| EXTRACTED ENTRIES |

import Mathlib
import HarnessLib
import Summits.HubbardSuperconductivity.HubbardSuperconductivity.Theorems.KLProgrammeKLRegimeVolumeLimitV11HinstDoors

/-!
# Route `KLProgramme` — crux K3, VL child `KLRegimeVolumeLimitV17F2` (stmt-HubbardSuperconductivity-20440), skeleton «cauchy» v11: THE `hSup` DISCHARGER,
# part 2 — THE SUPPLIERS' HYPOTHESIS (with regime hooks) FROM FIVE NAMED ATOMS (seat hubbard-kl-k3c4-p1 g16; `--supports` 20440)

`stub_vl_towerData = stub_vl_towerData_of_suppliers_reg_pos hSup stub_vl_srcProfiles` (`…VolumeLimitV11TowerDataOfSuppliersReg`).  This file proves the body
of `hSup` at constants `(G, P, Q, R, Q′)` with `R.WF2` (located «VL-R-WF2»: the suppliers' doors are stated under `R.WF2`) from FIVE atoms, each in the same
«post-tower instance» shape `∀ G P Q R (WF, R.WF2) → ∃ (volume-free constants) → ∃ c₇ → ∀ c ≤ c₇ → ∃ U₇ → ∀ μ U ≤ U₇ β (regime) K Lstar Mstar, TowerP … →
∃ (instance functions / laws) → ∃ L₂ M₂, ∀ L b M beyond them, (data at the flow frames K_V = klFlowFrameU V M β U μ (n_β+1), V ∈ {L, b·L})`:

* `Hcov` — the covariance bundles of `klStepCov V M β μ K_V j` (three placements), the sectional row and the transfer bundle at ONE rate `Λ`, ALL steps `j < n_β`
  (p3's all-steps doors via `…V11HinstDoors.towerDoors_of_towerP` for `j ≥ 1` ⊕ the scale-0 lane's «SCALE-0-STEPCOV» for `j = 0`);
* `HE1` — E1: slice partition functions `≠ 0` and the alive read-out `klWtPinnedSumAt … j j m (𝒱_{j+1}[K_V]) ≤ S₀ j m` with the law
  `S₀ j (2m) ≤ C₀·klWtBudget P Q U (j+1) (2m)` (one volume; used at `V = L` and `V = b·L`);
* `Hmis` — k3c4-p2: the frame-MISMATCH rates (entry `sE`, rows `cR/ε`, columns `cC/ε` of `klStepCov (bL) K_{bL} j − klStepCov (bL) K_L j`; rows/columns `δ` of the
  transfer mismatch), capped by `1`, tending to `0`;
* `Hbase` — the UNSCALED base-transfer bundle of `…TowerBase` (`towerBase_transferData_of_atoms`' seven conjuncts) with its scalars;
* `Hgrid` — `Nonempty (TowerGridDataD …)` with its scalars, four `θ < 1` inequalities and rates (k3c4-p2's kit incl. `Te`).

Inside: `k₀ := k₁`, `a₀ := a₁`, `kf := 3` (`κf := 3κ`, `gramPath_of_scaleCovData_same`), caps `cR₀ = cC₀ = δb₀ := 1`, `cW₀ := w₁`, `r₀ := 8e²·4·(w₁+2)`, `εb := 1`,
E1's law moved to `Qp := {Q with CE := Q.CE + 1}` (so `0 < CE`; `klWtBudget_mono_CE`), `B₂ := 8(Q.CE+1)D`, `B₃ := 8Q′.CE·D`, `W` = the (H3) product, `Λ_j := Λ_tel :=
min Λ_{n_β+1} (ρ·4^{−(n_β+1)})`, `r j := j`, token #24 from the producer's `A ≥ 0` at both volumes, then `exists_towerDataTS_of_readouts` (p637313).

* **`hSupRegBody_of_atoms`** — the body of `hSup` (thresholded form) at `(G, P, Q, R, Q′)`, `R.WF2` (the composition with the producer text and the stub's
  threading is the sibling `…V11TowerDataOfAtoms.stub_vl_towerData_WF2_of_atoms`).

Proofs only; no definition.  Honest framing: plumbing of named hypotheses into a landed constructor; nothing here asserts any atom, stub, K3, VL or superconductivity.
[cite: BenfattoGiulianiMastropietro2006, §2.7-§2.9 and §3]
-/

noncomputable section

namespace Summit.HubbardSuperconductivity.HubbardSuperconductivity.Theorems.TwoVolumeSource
* * *
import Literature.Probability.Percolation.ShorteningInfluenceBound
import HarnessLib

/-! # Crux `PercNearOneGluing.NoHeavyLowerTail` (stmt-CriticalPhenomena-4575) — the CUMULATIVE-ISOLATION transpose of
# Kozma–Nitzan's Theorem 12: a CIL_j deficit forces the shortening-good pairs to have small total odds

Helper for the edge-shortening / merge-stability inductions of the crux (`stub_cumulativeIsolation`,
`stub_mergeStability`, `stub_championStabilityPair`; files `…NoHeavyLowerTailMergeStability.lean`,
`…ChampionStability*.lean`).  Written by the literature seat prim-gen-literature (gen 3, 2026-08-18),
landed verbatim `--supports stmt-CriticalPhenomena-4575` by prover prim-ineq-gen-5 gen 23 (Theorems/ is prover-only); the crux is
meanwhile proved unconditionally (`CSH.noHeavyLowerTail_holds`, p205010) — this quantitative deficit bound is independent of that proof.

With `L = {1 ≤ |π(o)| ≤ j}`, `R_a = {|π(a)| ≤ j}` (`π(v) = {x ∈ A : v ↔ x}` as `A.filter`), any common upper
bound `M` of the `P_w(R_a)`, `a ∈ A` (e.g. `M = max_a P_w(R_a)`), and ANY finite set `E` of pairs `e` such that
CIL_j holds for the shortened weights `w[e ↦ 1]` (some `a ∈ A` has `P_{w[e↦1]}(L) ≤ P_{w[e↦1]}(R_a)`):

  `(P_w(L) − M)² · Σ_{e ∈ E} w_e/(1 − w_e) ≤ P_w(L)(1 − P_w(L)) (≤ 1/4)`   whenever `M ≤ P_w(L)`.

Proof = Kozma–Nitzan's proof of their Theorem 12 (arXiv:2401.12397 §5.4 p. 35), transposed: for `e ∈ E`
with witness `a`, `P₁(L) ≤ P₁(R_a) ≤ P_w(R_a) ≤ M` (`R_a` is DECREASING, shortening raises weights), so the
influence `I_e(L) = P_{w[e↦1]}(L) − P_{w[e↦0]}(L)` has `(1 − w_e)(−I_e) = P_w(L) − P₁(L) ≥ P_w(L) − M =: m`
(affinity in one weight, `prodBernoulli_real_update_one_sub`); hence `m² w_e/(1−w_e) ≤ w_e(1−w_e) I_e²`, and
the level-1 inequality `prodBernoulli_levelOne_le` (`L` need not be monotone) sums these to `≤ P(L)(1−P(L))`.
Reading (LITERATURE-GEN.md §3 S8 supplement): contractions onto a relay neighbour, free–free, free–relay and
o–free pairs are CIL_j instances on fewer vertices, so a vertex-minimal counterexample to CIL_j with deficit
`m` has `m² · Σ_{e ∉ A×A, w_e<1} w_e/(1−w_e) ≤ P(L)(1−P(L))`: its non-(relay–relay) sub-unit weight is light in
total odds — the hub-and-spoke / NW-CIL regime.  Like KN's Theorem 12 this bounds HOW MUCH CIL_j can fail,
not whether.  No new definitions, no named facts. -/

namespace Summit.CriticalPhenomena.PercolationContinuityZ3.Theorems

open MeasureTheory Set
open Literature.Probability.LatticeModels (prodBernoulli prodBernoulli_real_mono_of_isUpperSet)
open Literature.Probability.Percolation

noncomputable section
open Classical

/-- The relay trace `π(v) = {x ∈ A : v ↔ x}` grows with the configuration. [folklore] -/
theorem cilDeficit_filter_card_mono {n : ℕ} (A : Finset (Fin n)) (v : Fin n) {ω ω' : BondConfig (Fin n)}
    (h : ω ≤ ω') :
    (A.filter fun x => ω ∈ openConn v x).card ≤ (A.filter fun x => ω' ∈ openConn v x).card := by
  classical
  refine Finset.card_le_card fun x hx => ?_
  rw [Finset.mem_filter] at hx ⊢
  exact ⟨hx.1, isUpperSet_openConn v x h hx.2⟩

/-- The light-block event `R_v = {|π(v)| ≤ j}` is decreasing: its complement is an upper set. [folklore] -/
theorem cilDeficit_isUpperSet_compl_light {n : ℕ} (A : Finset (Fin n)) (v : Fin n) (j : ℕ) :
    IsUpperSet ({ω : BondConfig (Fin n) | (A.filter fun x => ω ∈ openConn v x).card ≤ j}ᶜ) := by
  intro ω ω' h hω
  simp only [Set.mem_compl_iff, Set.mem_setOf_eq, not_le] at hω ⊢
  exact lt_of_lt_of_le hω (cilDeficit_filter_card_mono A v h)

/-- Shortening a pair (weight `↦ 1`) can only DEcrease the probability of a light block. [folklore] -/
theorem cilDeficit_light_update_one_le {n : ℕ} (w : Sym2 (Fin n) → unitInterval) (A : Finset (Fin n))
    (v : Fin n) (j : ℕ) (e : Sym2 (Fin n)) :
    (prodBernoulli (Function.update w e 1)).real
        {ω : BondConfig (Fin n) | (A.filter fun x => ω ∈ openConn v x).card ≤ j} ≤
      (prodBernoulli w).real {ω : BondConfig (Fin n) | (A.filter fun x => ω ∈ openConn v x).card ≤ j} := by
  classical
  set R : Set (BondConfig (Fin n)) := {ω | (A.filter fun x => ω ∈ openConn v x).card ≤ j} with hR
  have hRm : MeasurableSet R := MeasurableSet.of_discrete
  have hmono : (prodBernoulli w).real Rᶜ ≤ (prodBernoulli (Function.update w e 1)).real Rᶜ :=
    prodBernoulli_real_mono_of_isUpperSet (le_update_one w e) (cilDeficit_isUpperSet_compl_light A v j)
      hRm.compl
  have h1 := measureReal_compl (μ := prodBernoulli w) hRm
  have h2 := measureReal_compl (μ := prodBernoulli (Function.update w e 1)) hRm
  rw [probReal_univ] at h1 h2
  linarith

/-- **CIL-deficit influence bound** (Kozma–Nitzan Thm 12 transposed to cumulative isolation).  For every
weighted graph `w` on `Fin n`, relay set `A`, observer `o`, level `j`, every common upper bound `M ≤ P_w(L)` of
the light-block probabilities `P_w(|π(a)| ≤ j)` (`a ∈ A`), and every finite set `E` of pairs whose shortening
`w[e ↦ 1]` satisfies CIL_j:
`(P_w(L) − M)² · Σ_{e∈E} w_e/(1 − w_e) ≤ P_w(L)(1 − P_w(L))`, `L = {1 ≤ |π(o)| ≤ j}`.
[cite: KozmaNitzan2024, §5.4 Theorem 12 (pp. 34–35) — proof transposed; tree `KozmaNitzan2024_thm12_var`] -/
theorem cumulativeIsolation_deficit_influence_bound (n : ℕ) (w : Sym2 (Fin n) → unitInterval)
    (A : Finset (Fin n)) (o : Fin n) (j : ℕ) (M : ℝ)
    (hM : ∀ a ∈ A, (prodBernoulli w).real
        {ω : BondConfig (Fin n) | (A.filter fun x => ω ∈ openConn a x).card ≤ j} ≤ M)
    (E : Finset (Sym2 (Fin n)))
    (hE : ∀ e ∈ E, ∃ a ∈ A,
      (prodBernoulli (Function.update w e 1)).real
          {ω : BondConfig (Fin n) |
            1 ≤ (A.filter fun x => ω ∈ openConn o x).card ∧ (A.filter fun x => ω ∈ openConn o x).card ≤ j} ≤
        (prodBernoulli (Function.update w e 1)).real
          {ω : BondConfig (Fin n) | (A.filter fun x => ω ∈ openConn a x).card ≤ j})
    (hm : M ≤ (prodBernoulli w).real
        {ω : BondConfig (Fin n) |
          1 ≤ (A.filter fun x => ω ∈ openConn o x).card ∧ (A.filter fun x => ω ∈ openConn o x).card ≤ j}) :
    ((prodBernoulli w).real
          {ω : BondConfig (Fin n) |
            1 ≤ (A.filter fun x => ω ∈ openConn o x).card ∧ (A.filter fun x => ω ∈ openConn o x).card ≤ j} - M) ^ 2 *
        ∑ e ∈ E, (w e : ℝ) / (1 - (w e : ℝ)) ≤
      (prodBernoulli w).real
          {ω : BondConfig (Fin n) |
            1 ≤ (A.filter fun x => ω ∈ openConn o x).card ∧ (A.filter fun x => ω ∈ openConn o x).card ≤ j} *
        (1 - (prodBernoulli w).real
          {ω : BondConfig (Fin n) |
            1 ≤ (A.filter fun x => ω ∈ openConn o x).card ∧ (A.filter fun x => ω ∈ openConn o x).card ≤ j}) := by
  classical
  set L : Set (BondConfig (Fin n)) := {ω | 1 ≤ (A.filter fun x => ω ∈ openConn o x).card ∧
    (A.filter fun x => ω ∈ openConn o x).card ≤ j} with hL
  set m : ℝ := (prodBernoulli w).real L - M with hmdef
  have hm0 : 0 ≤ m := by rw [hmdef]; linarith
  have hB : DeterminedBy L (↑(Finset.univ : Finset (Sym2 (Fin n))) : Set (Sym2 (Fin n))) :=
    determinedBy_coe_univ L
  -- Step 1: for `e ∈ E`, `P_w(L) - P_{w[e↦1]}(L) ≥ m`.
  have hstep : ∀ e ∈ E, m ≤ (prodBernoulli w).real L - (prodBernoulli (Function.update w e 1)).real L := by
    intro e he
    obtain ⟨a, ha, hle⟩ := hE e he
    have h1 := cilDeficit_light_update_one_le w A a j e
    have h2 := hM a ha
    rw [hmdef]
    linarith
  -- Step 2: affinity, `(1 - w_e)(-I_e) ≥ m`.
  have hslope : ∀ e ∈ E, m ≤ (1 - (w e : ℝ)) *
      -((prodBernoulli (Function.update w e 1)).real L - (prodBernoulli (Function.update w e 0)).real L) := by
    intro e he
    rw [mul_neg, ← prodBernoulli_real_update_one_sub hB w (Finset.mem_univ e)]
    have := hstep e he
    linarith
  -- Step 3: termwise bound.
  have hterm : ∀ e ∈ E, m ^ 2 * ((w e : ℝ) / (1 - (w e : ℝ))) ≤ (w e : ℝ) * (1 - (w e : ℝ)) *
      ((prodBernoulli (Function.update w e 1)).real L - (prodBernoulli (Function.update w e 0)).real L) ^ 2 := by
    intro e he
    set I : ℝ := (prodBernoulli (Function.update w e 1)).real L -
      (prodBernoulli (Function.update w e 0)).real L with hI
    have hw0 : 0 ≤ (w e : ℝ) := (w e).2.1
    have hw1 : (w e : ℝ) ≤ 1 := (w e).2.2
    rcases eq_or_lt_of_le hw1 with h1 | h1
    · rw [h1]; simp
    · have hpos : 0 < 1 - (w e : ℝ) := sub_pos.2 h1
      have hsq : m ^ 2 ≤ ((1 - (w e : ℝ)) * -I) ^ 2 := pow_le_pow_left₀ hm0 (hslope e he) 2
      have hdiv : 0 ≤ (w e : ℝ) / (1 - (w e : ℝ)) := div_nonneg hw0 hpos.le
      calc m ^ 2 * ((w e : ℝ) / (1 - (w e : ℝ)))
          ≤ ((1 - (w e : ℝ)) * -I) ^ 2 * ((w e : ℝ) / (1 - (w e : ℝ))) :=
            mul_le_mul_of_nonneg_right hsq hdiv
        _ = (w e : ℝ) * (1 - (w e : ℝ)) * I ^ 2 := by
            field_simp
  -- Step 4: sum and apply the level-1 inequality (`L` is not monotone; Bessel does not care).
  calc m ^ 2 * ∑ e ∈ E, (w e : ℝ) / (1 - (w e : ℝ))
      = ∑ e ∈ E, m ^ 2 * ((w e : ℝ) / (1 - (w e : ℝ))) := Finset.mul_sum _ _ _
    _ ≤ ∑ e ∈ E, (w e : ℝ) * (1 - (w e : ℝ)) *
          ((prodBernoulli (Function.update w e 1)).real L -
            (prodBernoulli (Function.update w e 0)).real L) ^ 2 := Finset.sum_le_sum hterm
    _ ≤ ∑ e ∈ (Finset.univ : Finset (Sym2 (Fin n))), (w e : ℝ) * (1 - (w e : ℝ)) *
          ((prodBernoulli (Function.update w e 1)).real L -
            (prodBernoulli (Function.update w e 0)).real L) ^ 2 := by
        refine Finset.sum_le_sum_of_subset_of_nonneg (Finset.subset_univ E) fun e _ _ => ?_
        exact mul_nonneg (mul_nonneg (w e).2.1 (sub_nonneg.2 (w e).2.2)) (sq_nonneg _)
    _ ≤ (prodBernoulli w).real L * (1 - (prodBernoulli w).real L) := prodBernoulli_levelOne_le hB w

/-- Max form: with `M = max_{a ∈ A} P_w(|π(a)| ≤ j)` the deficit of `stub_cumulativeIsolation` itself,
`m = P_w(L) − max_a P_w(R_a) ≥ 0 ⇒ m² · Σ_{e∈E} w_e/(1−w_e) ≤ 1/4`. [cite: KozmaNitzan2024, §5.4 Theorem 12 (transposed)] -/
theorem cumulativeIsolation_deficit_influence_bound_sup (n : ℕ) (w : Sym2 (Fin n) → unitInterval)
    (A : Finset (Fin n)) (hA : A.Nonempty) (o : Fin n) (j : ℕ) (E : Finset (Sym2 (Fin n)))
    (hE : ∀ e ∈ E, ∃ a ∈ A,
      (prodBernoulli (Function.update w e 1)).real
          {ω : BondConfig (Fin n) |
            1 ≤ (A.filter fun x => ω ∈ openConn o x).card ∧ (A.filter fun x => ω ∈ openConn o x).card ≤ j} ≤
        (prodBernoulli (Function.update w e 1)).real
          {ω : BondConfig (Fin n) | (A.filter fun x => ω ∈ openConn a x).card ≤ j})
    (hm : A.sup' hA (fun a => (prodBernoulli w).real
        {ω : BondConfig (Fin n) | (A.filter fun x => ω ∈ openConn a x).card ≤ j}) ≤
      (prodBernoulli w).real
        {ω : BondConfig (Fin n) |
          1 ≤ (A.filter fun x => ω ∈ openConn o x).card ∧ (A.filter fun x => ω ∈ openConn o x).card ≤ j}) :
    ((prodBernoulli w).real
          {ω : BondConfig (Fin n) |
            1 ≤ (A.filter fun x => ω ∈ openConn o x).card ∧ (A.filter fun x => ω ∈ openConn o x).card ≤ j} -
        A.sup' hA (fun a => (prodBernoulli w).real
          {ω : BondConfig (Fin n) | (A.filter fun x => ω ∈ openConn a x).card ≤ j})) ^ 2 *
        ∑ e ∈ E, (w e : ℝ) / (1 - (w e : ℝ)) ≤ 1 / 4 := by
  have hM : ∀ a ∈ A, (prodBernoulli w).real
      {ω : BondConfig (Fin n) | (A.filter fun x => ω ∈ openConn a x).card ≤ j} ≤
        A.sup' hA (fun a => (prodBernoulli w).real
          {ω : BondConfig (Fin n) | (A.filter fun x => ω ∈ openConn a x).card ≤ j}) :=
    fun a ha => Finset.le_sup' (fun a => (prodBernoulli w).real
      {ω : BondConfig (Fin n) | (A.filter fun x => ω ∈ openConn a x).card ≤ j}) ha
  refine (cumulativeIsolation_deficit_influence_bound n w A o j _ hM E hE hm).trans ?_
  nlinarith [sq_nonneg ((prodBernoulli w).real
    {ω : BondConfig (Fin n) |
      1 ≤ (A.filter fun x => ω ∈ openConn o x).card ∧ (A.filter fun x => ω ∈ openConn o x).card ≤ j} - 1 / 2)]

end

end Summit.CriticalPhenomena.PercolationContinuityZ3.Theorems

| WORK TO COMPLETE |
Scan the material above for lines that contain the string "relay", and copy each such line.

| RESPONSE TO THE EXERCISE |
Reading (LITERATURE-GEN.md §3 S8 supplement): contractions onto a relay neighbour, free–free, free–relay and
`m` has `m² · Σ_{e ∉ A×A, w_e<1} w_e/(1−w_e) ≤ P(L)(1−P(L))`: its non-(relay–relay) sub-unit weight is light in
/-- The relay trace `π(v) = {x ∈ A : v ↔ x}` grows with the configuration. [folklore] -/
weighted graph `w` on `Fin n`, relay set `A`, observer `o`, level `j`, every common upper bound `M ≤ P_w(L)` of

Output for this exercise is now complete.